Even though the ERISA benefits claim must be decided on the administrative record as it existed at the time of the plan’s final decision, Moon v. Unum Provident Corp., 405 F.3d 373, 378-79 (6th Cir.2005), Belluardo and Middleton moved the court to allow limited discovery, namely discovery of communications between the plan administrator and its legal counsel. The district court denied the motion, holding that once a plan participant has filed suit against the plan, the attorney-client privilege protects further communications between the plan administrator and its legal counsel. Belluardo v. Cox Enters. Pension Plan, No. C-3-01-041 (S.D.Ohio Nov. 10, 2003).

The parties cross-filed for judgment on the administrative record on the claim for benefits, and the defendants moved for dismissal of the claims for breach of fiduciary duty and for unjust enrichment. The district court first determined that it must apply the highly deferential “arbitrary and capricious” standard of review to the administrative committee’s decision that the carriers were not covered under the plan. Belluardo v. Cox Enters. Pension Plan, No. C-3-01-041, slip op. at 4-6 (S.D.Ohio March 29, 2004).

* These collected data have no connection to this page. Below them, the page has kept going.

/-! ## The pointwise mean bound -/

set_option linter.unusedSimpArgs false in
/-- **`sub` pointwise.**  For every configuration `η`, finset `B` (`n = |B|`) and weights `p, r₁, r₂ ∈ [0,1]`:
`K + p r₁r₂·F + p r₁(1−r₂)·F₁ + p(1−r₁)r₂·F₂ + (1−p)r₁r₂·[G₁∨G₂]·F ≤ Σ_T (f_T n [T∧K=0] + (1 + f_T(n−1)) [T∧K=1] + n [T∧K≥2])`.
[this work] -/
theorem sub_pointwise (η : BondConfig (Fin n)) (B : Finset (Fin n)) {p r₁ r₂ : ℝ} (hp0 : 0 ≤ p) (hp1 : p ≤ 1)
    (hr10 : 0 ≤ r₁) (hr11 : r₁ ≤ 1) (hr20 : 0 ≤ r₂) (hr21 : r₂ ≤ 1) :
    ((B.filter fun b => η ∈ openConn o b).card : ℝ) +
        p * r₁ * r₂ * (B.filter fun b => ¬ (openGraph η).Reachable o b ∧ ((openGraph η).Reachable u₁ b ∨ (openGraph η).Reachable u₂ b)).card +
        p * r₁ * (1 - r₂) * (B.filter fun b => ¬ (openGraph η).Reachable o b ∧ (openGraph η).Reachable u₁ b).card +
        p * (1 - r₁) * r₂ * (B.filter fun b => ¬ (openGraph η).Reachable o b ∧ (openGraph η).Reachable u₂ b).card +
        (1 - p) * r₁ * r₂ * (if (openGraph η).Reachable o u₁ ∨ (openGraph η).Reachable o u₂ then
          ((B.filter fun b => ¬ (openGraph η).Reachable o b ∧ ((openGraph η).Reachable u₁ b ∨ (openGraph η).Reachable u₂ b)).card : ℝ)
          else 0) ≤
      -- type T₀ = ¬G₁ ∧ ¬G₂ ∧ ¬H, feed rate p·max(r₁,r₂)
      (p * max r₁ r₂ * B.card * (if (¬ (openGraph η).Reachable o u₁ ∧ ¬ (openGraph η).Reachable o u₂ ∧ ¬ (openGraph η).Reachable u₁ u₂) ∧ (B.filter fun b => η ∈ openConn o b).card = 0 then (1 : ℝ) else 0) +
        (1 + p * max r₁ r₂ * (B.card - 1)) * (if (¬ (openGraph η).Reachable o u₁ ∧ ¬ (openGraph η).Reachable o u₂ ∧ ¬ (openGraph η).Reachable u₁ u₂) ∧ (B.filter fun b => η ∈ openConn o b).card = 1 then (1 : ℝ) else 0) +
        B.card * (if (¬ (openGraph η).Reachable o u₁ ∧ ¬ (openGraph η).Reachable o u₂ ∧ ¬ (openGraph η).Reachable u₁ u₂) ∧ 2 ≤ (B.filter fun b => η ∈ openConn o b).card then (1 : ℝ) else 0)) +
      -- type T₁ = G₁ ∧ ¬G₂, feed rate (1 − (1−p)(1−r₁))·r₂
      ((1 - (1 - p) * (1 - r₁)) * r₂ * B.card * (if ((openGraph η).Reachable o u₁ ∧ ¬ (openGraph η).Reachable o u₂) ∧ (B.filter fun b => η ∈ openConn o b).card = 0 then (1 : ℝ) else 0) +
        (1 + (1 - (1 - p) * (1 - r₁)) * r₂ * (B.card - 1)) * (if ((openGraph η).Reachable o u₁ ∧ ¬ (openGraph η).Reachable o u₂) ∧ (B.filter fun b => η ∈ openConn o b).card = 1 then (1 : ℝ) else 0) +
        B.card * (if ((openGraph η).Reachable o u₁ ∧ ¬ (openGraph η).Reachable o u₂) ∧ 2 ≤ (B.filter fun b => η ∈ openConn o b).card then (1 : ℝ) else 0)) +
      -- type T₂ = G₂ ∧ ¬G₁, feed rate (1 − (1−p)(1−r₂))·r₁
      ((1 - (1 - p) * (1 - r₂)) * r₁ * B.card * (if ((openGraph η).Reachable o u₂ ∧ ¬ (openGraph η).Reachable o u₁) ∧ (B.filter fun b => η ∈ openConn o b).card = 0 then (1 : ℝ) else 0) +
        (1 + (1 - (1 - p) * (1 - r₂)) * r₁ * (B.card - 1)) * (if ((openGraph η).Reachable o u₂ ∧ ¬ (openGraph η).Reachable o u₁) ∧ (B.filter fun b => η ∈ openConn o b).card = 1 then (1 : ℝ) else 0) +
        B.card * (if ((openGraph η).Reachable o u₂ ∧ ¬ (openGraph η).Reachable o u₁) ∧ 2 ≤ (B.filter fun b => η ∈ openConn o b).card then (1 : ℝ) else 0)) +
      -- type T₃ = ¬G₁ ∧ ¬G₂ ∧ H, feed rate p(1 − (1−r₁)(1−r₂))
      (p * (1 - (1 - r₁) * (1 - r₂)) * B.card * (if (¬ (openGraph η).Reachable o u₁ ∧ ¬ (openGraph η).Reachable o u₂ ∧ (openGraph η).Reachable u₁ u₂) ∧ (B.filter fun b => η ∈ openConn o b).card = 0 then (1 : ℝ) else 0) +
        (1 + p * (1 - (1 - r₁) * (1 - r₂)) * (B.card - 1)) * (if (¬ (openGraph η).Reachable o u₁ ∧ ¬ (openGraph η).Reachable o u₂ ∧ (openGraph η).Reachable u₁ u₂) ∧ (B.filter fun b => η ∈ openConn o b).card = 1 then (1 : ℝ) else 0) +
        B.card * (if (¬ (openGraph η).Reachable o u₁ ∧ ¬ (openGraph η).Reachable o u₂ ∧ (openGraph η).Reachable u₁ u₂) ∧ 2 ≤ (B.filter fun b => η ∈ openConn o b).card then (1 : ℝ) else 0)) +
      -- type T₄ = G₁ ∧ G₂, no feed
      ((if ((openGraph η).Reachable o u₁ ∧ (openGraph η).Reachable o u₂) ∧ (B.filter fun b => η ∈ openConn o b).card = 1 then (1 : ℝ) else 0) +
        B.card * (if ((openGraph η).Reachable o u₁ ∧ (openGraph η).Reachable o u₂) ∧ 2 ≤ (B.filter fun b => η ∈ openConn o b).card then (1 : ℝ) else 0)) := by
  -- names
  set K := (B.filter fun b => η ∈ openConn o b).card with hK
  set F := (B.filter fun b => ¬ (openGraph η).Reachable o b ∧ ((openGraph η).Reachable u₁ b ∨ (openGraph η).Reachable u₂ b)).card
    with hF
  set F₁ := (B.filter fun b => ¬ (openGraph η).Reachable o b ∧ (openGraph η).Reachable u₁ b).card with hF1
  set F₂ := (B.filter fun b => ¬ (openGraph η).Reachable o b ∧ (openGraph η).Reachable u₂ b).card with hF2
  have hF10 : (0 : ℝ) ≤ F₁ := Nat.cast_nonneg _
  have hF20 : (0 : ℝ) ≤ F₂ := Nat.cast_nonneg _
  have hF0 : (0 : ℝ) ≤ F := Nat.cast_nonneg _
  obtain ⟨hF1F, hF2F⟩ := feed_le_feed (o := o) (u₁ := u₁) (u₂ := u₂) η B
  have hF1F' : (F₁ : ℝ) ≤ F := by exact_mod_cast hF1F
  have hF2F' : (F₂ : ℝ) ≤ F := by exact_mod_cast hF2F
  have h1p : 0 ≤ 1 - p := by linarith
  have h1r1 : 0 ≤ 1 - r₁ := by linarith
  have h1r2 : 0 ≤ 1 - r₂ := by linarith
  -- `count_le` at a feed rate `f`
  have CL : ∀ {f : ℝ}, 0 ≤ f → f ≤ 1 → (K : ℝ) + f * F ≤
      f * B.card * (if K = 0 then (1 : ℝ) else 0) + (1 + f * (B.card - 1)) * (if K = 1 then (1 : ℝ) else 0) +
        B.card * (if 2 ≤ K then (1 : ℝ) else 0) :=
    fun hf0 hf1 => count_le (o := o) (u₁ := u₁) (u₂ := u₂) η B hf0 hf1
  by_cases hG1 : (openGraph η).Reachable o u₁
  · by_cases hG2 : (openGraph η).Reachable o u₂
    · -- T₄
      have hF00 : F = 0 := feed_eq_zero_of_G₁_G₂ (o := o) (u₁ := u₁) (u₂ := u₂) η B hG1 hG2
      have eF : (F : ℝ) = 0 := by exact_mod_cast hF00
      have eF1 : (F₁ : ℝ) = 0 := by linarith
      have eF2 : (F₂ : ℝ) = 0 := by linarith
      have c0 := CL le_rfl (zero_le_one : (0 : ℝ) ≤ 1)
      simp only [hG1, hG2, not_true_eq_false, not_false_eq_true, true_and, false_and, and_true, and_false, if_true, if_false, true_or, or_true, or_false, false_or, zero_mul, one_mul, mul_zero, mul_one, zero_add, add_zero, eF, eF1, eF2] at c0 ⊢
      linarith
    · -- T₁ : feed rate f₁ = (1 − (1−p)(1−r₁)) r₂, only `F₂`-feeds (`F₁ = 0`, `F = F₂`)
      have hF1z : F₁ = 0 := feed₁_eq_zero_of_G₁ (o := o) (u₁ := u₁) η B hG1
      have eF1 : (F₁ : ℝ) = 0 := by exact_mod_cast hF1z
      have hf0 : 0 ≤ (1 - (1 - p) * (1 - r₁)) * r₂ := mul_nonneg (by nlinarith [mul_nonneg h1p h1r1]) hr20
      have hf1 : (1 - (1 - p) * (1 - r₁)) * r₂ ≤ 1 := by nlinarith [mul_nonneg h1p h1r1]
      have c1 := CL hf0 hf1
      simp only [hG1, hG2, not_true_eq_false, not_false_eq_true, true_and, false_and, and_true, and_false, if_true, if_false, true_or, or_true, or_false, false_or, zero_mul, one_mul, mul_zero, mul_one, zero_add, add_zero, eF1] at c1 ⊢
      have key : p * r₁ * r₂ * (F : ℝ) + p * (1 - r₁) * r₂ * F₂ + (1 - p) * r₁ * r₂ * F ≤ (1 - (1 - p) * (1 - r₁)) * r₂ * F := by
        have : p * (1 - r₁) * r₂ * (F₂ : ℝ) ≤ p * (1 - r₁) * r₂ * F := mul_le_mul_of_nonneg_left hF2F' (by positivity)
        nlinarith [this]
      linarith
  · by_cases hG2 : (openGraph η).Reachable o u₂
    · -- T₂
      have hF2z : F₂ = 0 := feed₂_eq_zero_of_G₂ (o := o) (u₂ := u₂) η B hG2
      have eF2 : (F₂ : ℝ) = 0 := by exact_mod_cast hF2z
      have hf0 : 0 ≤ (1 - (1 - p) * (1 - r₂)) * r₁ := mul_nonneg (by nlinarith [mul_nonneg h1p h1r2]) hr10
      have hf1 : (1 - (1 - p) * (1 - r₂)) * r₁ ≤ 1 := by nlinarith [mul_nonneg h1p h1r2]
      have c1 := CL hf0 hf1
      simp only [hG1, hG2, not_true_eq_false, not_false_eq_true, true_and, false_and, and_true, and_false, if_true, if_false, true_or, or_true, or_false, false_or, zero_mul, one_mul, mul_zero, mul_one, zero_add, add_zero, eF2] at c1 ⊢
      have key : p * r₁ * r₂ * (F : ℝ) + p * r₁ * (1 - r₂) * F₁ + (1 - p) * r₁ * r₂ * F ≤ (1 - (1 - p) * (1 - r₂)) * r₁ * F := by
        have : p * r₁ * (1 - r₂) * (F₁ : ℝ) ≤ p * r₁ * (1 - r₂) * F := mul_le_mul_of_nonneg_left hF1F' (by positivity)
        nlinarith [this]
      linarith
    · by_cases hH : (openGraph η).Reachable u₁ u₂
      · -- T₃ : `F₁ = F₂ = F`, feed rate p(1 − (1−r₁)(1−r₂))
        obtain ⟨e1, e2⟩ := feed_eq_of_H (o := o) (u₁ := u₁) (u₂ := u₂) η B hH
        have eF1 : (F₁ : ℝ) = F := by exact_mod_cast e1
        have eF2 : (F₂ : ℝ) = F := by exact_mod_cast e2
        have hf0 : 0 ≤ p * (1 - (1 - r₁) * (1 - r₂)) := mul_nonneg hp0 (by nlinarith [mul_nonneg h1r1 h1r2])
        have hf1 : p * (1 - (1 - r₁) * (1 - r₂)) ≤ 1 := by nlinarith [mul_nonneg h1r1 h1r2]
        have c1 := CL hf0 hf1
        simp only [hH, hG1, hG2, not_true_eq_false, not_false_eq_true, true_and, false_and, and_true, and_false, if_true, if_false, true_or, or_true, or_false, false_or, zero_mul, one_mul, mul_zero, mul_one, zero_add, add_zero, eF1, eF2] at c1 ⊢
        have key : p * r₁ * r₂ * (F : ℝ) + p * r₁ * (1 - r₂) * F + p * (1 - r₁) * r₂ * F = p * (1 - (1 - r₁) * (1 - r₂)) * F := by
          ring
        linarith
      · -- T₀ : `F₁ + F₂ = F`, feed rate p·max(r₁,r₂)
        have e12 := feed_add_eq_of_not_H (o := o) (u₁ := u₁) (u₂ := u₂) η B hH
        have eF12 : (F₁ : ℝ) + F₂ = F := by exact_mod_cast e12
        have hm0 : 0 ≤ max r₁ r₂ := le_max_of_le_left hr10
        have hm1 : max r₁ r₂ ≤ 1 := max_le hr11 hr21
        have hf0 : 0 ≤ p * max r₁ r₂ := mul_nonneg hp0 hm0
        have hf1 : p * max r₁ r₂ ≤ 1 := by nlinarith
        have c1 := CL hf0 hf1
        simp only [hH, hG1, hG2, not_true_eq_false, not_false_eq_true, true_and, false_and, and_true, and_false, if_true, if_false, true_or, or_true, or_false, false_or, zero_mul, one_mul, mul_zero, mul_one, zero_add, add_zero] at c1 ⊢
        have key : p * r₁ * r₂ * (F : ℝ) + p * r₁ * (1 - r₂) * F₁ + p * (1 - r₁) * r₂ * F₂ ≤ p * max r₁ r₂ * F := by
          have a1 : r₁ ≤ max r₁ r₂ := le_max_left _ _
          have a2 : r₂ ≤ max r₁ r₂ := le_max_right _ _
          have e : p * r₁ * r₂ * (F : ℝ) + p * r₁ * (1 - r₂) * F₁ + p * (1 - r₁) * r₂ * F₂ =
              p * r₁ * F₁ + p * r₂ * F₂ + p * r₁ * r₂ * (F - F₁ - F₂) := by ring
          rw [e, show (F : ℝ) - F₁ - F₂ = 0 by linarith, mul_zero, add_zero]
          have b1 : p * r₁ * (F₁ : ℝ) ≤ p * max r₁ r₂ * F₁ :=
            mul_le_mul_of_nonneg_right (mul_le_mul_of_nonneg_left a1 hp0) hF10
          have b2 : p * r₂ * (F₂ : ℝ) ≤ p * max r₁ r₂ * F₂ :=
            mul_le_mul_of_nonneg_right (mul_le_mul_of_nonneg_left a2 hp0) hF20
          nlinarith [b1, b2]
        linarith
/-- **RESTRICTED UNIFORM DOUBLING ON ALL BOXES.**  For a compact second-countable group `G` with a faithful continuous unitary lattice
representation `r` there are ONE `A` and ONE `c > 0` such that the small-field-RESTRICTED Wilson partition function
`Z_{L,ε}(b) = ∫ e^{−bS(U)}·∏_p 𝟙[N − Re tr r(U_p) ≤ ε] dHaar^{⊗E}(U)` of EVERY four-torus `(ℤ∕L)⁴`, `L ≥ 2`, satisfies

  `Z_{L,ε}(b∕2) ≤ e^{A L⁴} · Z_{L,ε}(b)`   for every `b ≥ 4` and every threshold `ε` with `bε ≥ c`

— the restricted twin of the host's `TorusGauge.uniformDoubling_all` (the β-uniform input of an exponential-moment∕chessboard bound in a
small-field-restricted state).  Proof: the upper half is FREE (`Z_{L,ε} ≤ Z_L` and the host's conditioned upper bound
`torus_upper_axisHolonomy`, the iterated one-site doubling `partitionFunction_iterate_quarter` across the temperature mismatch
`8L⁴ ≤ 4^{2L+2}`, `partitionFunction_antitone`); the lower half is `restricted_torus_lower_axisHolonomy`; the `log b` terms cancel exactly
as in the host's bookkeeping `doubling_bookkeeping_all`.  Honest scope: a statement about the bare Wilson weight restricted by the
ALL-plaquette small-field characteristic function of ONE threshold on a finite four-torus; nothing of Bałaban's is asserted. [folklore] -/
theorem restricted_uniformDoubling (r : LatticeRep G) :
    ∃ A c : ℝ, 0 < c ∧ ∀ (L : ℕ) [NeZero L] (b ε : ℝ), 2 ≤ L → 4 ≤ b → c ≤ b * ε →
      (∫⁻ U : GaugeConfig 4 L G, ENNReal.ofReal (Real.exp (-(b / 2) * wilsonAction r.ρ U) *
          ∏ p : Plaquette 4 L, (if (r.N : ℝ) - WilsonRP.plaqRe r.ρ U p ≤ ε then (1 : ℝ) else 0))
        ∂(Measure.pi fun _ : Edge 4 L => haarProbability G)).toReal ≤
        Real.exp (A * (L : ℝ) ^ 4) *
          (∫⁻ U : GaugeConfig 4 L G, ENNReal.ofReal (Real.exp (-b * wilsonAction r.ρ U) *
              ∏ p : Plaquette 4 L, (if (r.N : ℝ) - WilsonRP.plaqRe r.ρ U p ≤ ε then (1 : ℝ) else 0))
            ∂(Measure.pi fun _ : Edge 4 L => haarProbability G)).toReal := by
  obtain ⟨C, hC, hup⟩ := torus_upper_axisHolonomy r
  obtain ⟨C₁, A₀, c, hC₁, hc, hlow⟩ := restricted_torus_lower_axisHolonomy r
  obtain ⟨K₀, hK₀⟩ := oneSite_partitionFunction_doubling G r
  -- WLOG `K ≥ 1`
  set K : ℝ := max K₀ 1 with hKdef
  have hK1 : 1 ≤ K := le_max_right _ _
  have hK0 : 0 ≤ K := zero_le_one.trans hK1
  have hKd : ∀ t : ℝ, 0 < t → (partitionFunction (d := 4) (L := 1) r.ρ (t / 4)).toReal ≤
      K * (partitionFunction (d := 4) (L := 1) r.ρ t).toReal := fun t ht =>
    (hK₀ t ht).trans (mul_le_mul_of_nonneg_right (le_max_left _ _) ENNReal.toReal_nonneg)
  -- the constant
  set q : ℝ := Real.log C - Real.log C₁ + (dimE r.ρ : ℝ) / 2 * Real.log 4 with hq
  refine ⟨3 * |q| + 3 * Real.log K + |A₀|, c, hc, fun L _ b ε hL hb hbε => ?_⟩
  have hb0 : 0 < b := by linarith
  have hb1 : 1 ≤ b := by linarith
  have hL1 : (1 : ℝ) ≤ L := by exact_mod_cast (show 1 ≤ L by omega)
  have hL0 : (0 : ℝ) < L := by linarith
  have hL4 : (1 : ℝ) ≤ (L : ℝ) ^ 4 := one_le_pow₀ hL1
  -- the two temperatures of the one-site factor and their mismatch
  set s : ℝ := 2 * (L : ℝ) ^ 2 * b with hs
  set tu : ℝ := b / (4 * (L : ℝ) ^ 2) with htu
  have hs0 : 0 < s := by positivity
  have hmis : s / 4 ^ (2 * L + 2) ≤ tu := by
    rw [hs, htu, div_le_div_iff₀ (pow_pos (by norm_num) _) (by positivity)]
    have h8 := eight_mul_pow_four_le L
    nlinarith [h8, hb0, pow_nonneg hL0.le 2]
  -- the restricted partition functions: notation, finiteness, positivity
  set Zh : ℝ := (∫⁻ U : GaugeConfig 4 L G, ENNReal.ofReal (Real.exp (-(b / 2) * wilsonAction r.ρ U) *
      ∏ p : Plaquette 4 L, (if (r.N : ℝ) - WilsonRP.plaqRe r.ρ U p ≤ ε then (1 : ℝ) else 0))
    ∂(Measure.pi fun _ : Edge 4 L => haarProbability G)).toReal with hZh_def
  set Zb : ℝ := (∫⁻ U : GaugeConfig 4 L G, ENNReal.ofReal (Real.exp (-b * wilsonAction r.ρ U) *
      ∏ p : Plaquette 4 L, (if (r.N : ℝ) - WilsonRP.plaqRe r.ρ U p ≤ ε then (1 : ℝ) else 0))
    ∂(Measure.pi fun _ : Edge 4 L => haarProbability G)).toReal with hZb_def
  have hZfree := partitionFunction_toReal_pos (d := 4) (L := L) r.ρ r.continuous (b / 2)
  have hZh_le : Zh ≤ (partitionFunction (d := 4) (L := L) r.ρ (b / 2)).toReal :=
    ENNReal.toReal_mono (ENNReal.toReal_pos_iff.1 hZfree).2.ne (restrictedPF_le_partitionFunction r (b / 2) ε)
  have hZu := partitionFunction_toReal_pos (d := 4) (L := 1) r.ρ r.continuous tu
  have hZs := partitionFunction_toReal_pos (d := 4) (L := 1) r.ρ r.continuous s
  -- the cardinality `M = 3L⁴ − 3` as a real number
  have hMle : 3 ≤ 3 * L ^ 4 := by
    have h4 : 0 < L ^ 4 := pow_pos (by omega) 4
    omega
  have hM : ((3 * L ^ 4 - 3 : ℕ) : ℝ) = 3 * (L : ℝ) ^ 4 - 3 := by
    rw [Nat.cast_sub hMle]
    push_cast
    ring
  -- the power laws and their logarithms
  have hx : 0 < (b / 4) ^ (-((dimE r.ρ : ℝ) / 2)) := Real.rpow_pos_of_pos (by linarith) _
  have hy : 0 < b ^ (-((dimE r.ρ : ℝ) / 2)) := Real.rpow_pos_of_pos hb0 _
  have hlogx : Real.log ((b / 4) ^ (-((dimE r.ρ : ℝ) / 2))) =
      -((dimE r.ρ : ℝ) / 2) * (Real.log b - Real.log 4) := by
    rw [Real.log_rpow (by linarith), Real.log_div hb0.ne' (by norm_num)]
  have hlogy : Real.log (b ^ (-((dimE r.ρ : ℝ) / 2))) = -((dimE r.ρ : ℝ) / 2) * Real.log b :=
    Real.log_rpow hb0 _
  -- LOWER half at `b` (restricted), in logarithmic form; in particular `Zb > 0`
  have hpos : 0 < Real.exp (-(A₀ * (L : ℝ) ^ 4)) * (C₁ * b ^ (-((dimE r.ρ : ℝ) / 2))) ^ (3 * L ^ 4 - 3) *
      (partitionFunction (d := 4) (L := 1) r.ρ s).toReal :=
    mul_pos (mul_pos (Real.exp_pos _) (pow_pos (mul_pos hC₁ hy) _)) hZs
  have hlowb := hlow L b ε hL hb1 hbε
  have hZb : 0 < Zb := hpos.trans_le hlowb
  have hLo : -(A₀ * (L : ℝ) ^ 4) + (3 * (L : ℝ) ^ 4 - 3) *
        (Real.log C₁ + -((dimE r.ρ : ℝ) / 2) * Real.log b) +
        Real.log (partitionFunction (d := 4) (L := 1) r.ρ s).toReal ≤ Real.log Zb := by
    have h := Real.log_le_log hpos hlowb
    rwa [Real.log_mul (mul_pos (Real.exp_pos _) (pow_pos (mul_pos hC₁ hy) _)).ne' hZs.ne',
      Real.log_mul (Real.exp_pos _).ne' (pow_pos (mul_pos hC₁ hy) _).ne', Real.log_exp,
      Real.log_pow, Real.log_mul hC₁.ne' hy.ne', hlogy, hM] at h
  -- the trivial case `Zh = 0`, else logarithms
  rcases (ENNReal.toReal_nonneg : 0 ≤ Zh).eq_or_lt with hZh0 | hZh0
  · have hZ0 : Zh = 0 := hZh0.symm
    rw [hZ0]
    positivity
  -- UPPER half at `b` (free), in logarithmic form
  have hU : Real.log Zh ≤
      (3 * (L : ℝ) ^ 4 - 3) * (Real.log C + -((dimE r.ρ : ℝ) / 2) * (Real.log b - Real.log 4)) +
        Real.log (partitionFunction (d := 4) (L := 1) r.ρ tu).toReal := by
    have h := Real.log_le_log hZh0 (hZh_le.trans (hup L b hL hb))
    rwa [Real.log_mul (pow_pos (mul_pos hC hx) _).ne' hZu.ne', Real.log_pow,
      Real.log_mul hC.ne' hx.ne', hlogx, hM] at h
  -- the one-site factor across the temperature mismatch
  have hO : Real.log (partitionFunction (d := 4) (L := 1) r.ρ tu).toReal ≤
      (2 * L + 2 : ℕ) * Real.log K + Real.log (partitionFunction (d := 4) (L := 1) r.ρ s).toReal := by
    have h1 : (partitionFunction (d := 4) (L := 1) r.ρ tu).toReal ≤
        (partitionFunction (d := 4) (L := 1) r.ρ (s / 4 ^ (2 * L + 2))).toReal :=
      partitionFunction_antitone r hmis
    have h2 := partitionFunction_iterate_quarter r hK0 hKd (2 * L + 2) s hs0
    have hKm : 0 < K ^ (2 * L + 2) := pow_pos (by linarith) _
    have h := Real.log_le_log hZu (h1.trans h2)
    rwa [Real.log_mul hKm.ne' hZs.ne', Real.log_pow] at h
  -- bookkeeping: the `log b` terms cancel exactly
  have hkey : (3 * (L : ℝ) ^ 4 - 3) * (Real.log C + -((dimE r.ρ : ℝ) / 2) * (Real.log b - Real.log 4)) -
      (3 * (L : ℝ) ^ 4 - 3) * (Real.log C₁ + -((dimE r.ρ : ℝ) / 2) * Real.log b) =
        (3 * (L : ℝ) ^ 4 - 3) * q := by
    rw [hq]; ring
  have hm : ((2 * L + 2 : ℕ) : ℝ) ≤ 3 * (L : ℝ) ^ 4 := by
    have hL2 : (2 : ℝ) ≤ L := by exact_mod_cast hL
    have h1 : (L : ℝ) ≤ (L : ℝ) ^ 4 := le_self_pow₀ hL1 (by norm_num)
    push_cast
    linarith
  have hbook := doubling_bookkeeping_all (q := q) (lK := Real.log K) (A₀ := A₀)
    (M := 3 * (L : ℝ) ^ 4 - 3) (m := ((2 * L + 2 : ℕ) : ℝ)) (L4 := (L : ℝ) ^ 4)
    (by linarith) (by linarith) hm (Real.log_nonneg hK1) (by positivity)
  -- exponentiate
  rw [← Real.log_le_log_iff hZh0 (mul_pos (Real.exp_pos _) hZb), Real.log_mul (Real.exp_pos _).ne' hZb.ne', Real.log_exp]
  linarith [hU, hO, hLo, hkey, hbook]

The district court then determined that it was not arbitrary and capricious for the administrative committee to find that Middleton and Belluardo *827 were excluded from coverage by the terms of the plan because they were commissioned newspaper carriers under the Dayton Newspapers’ personnel policy. Id. at 6. The district court dismissed Count II, for breach of fiduciary duty under 29 U.S.C. § 1132(a)(3), because it is not possible for the plaintiffs to bring both a claim for benefits under 29 U.S.C. § 1132(a)(1)(B) and a claim for breach of fiduciary duty for the same injury. Slip op. at 8.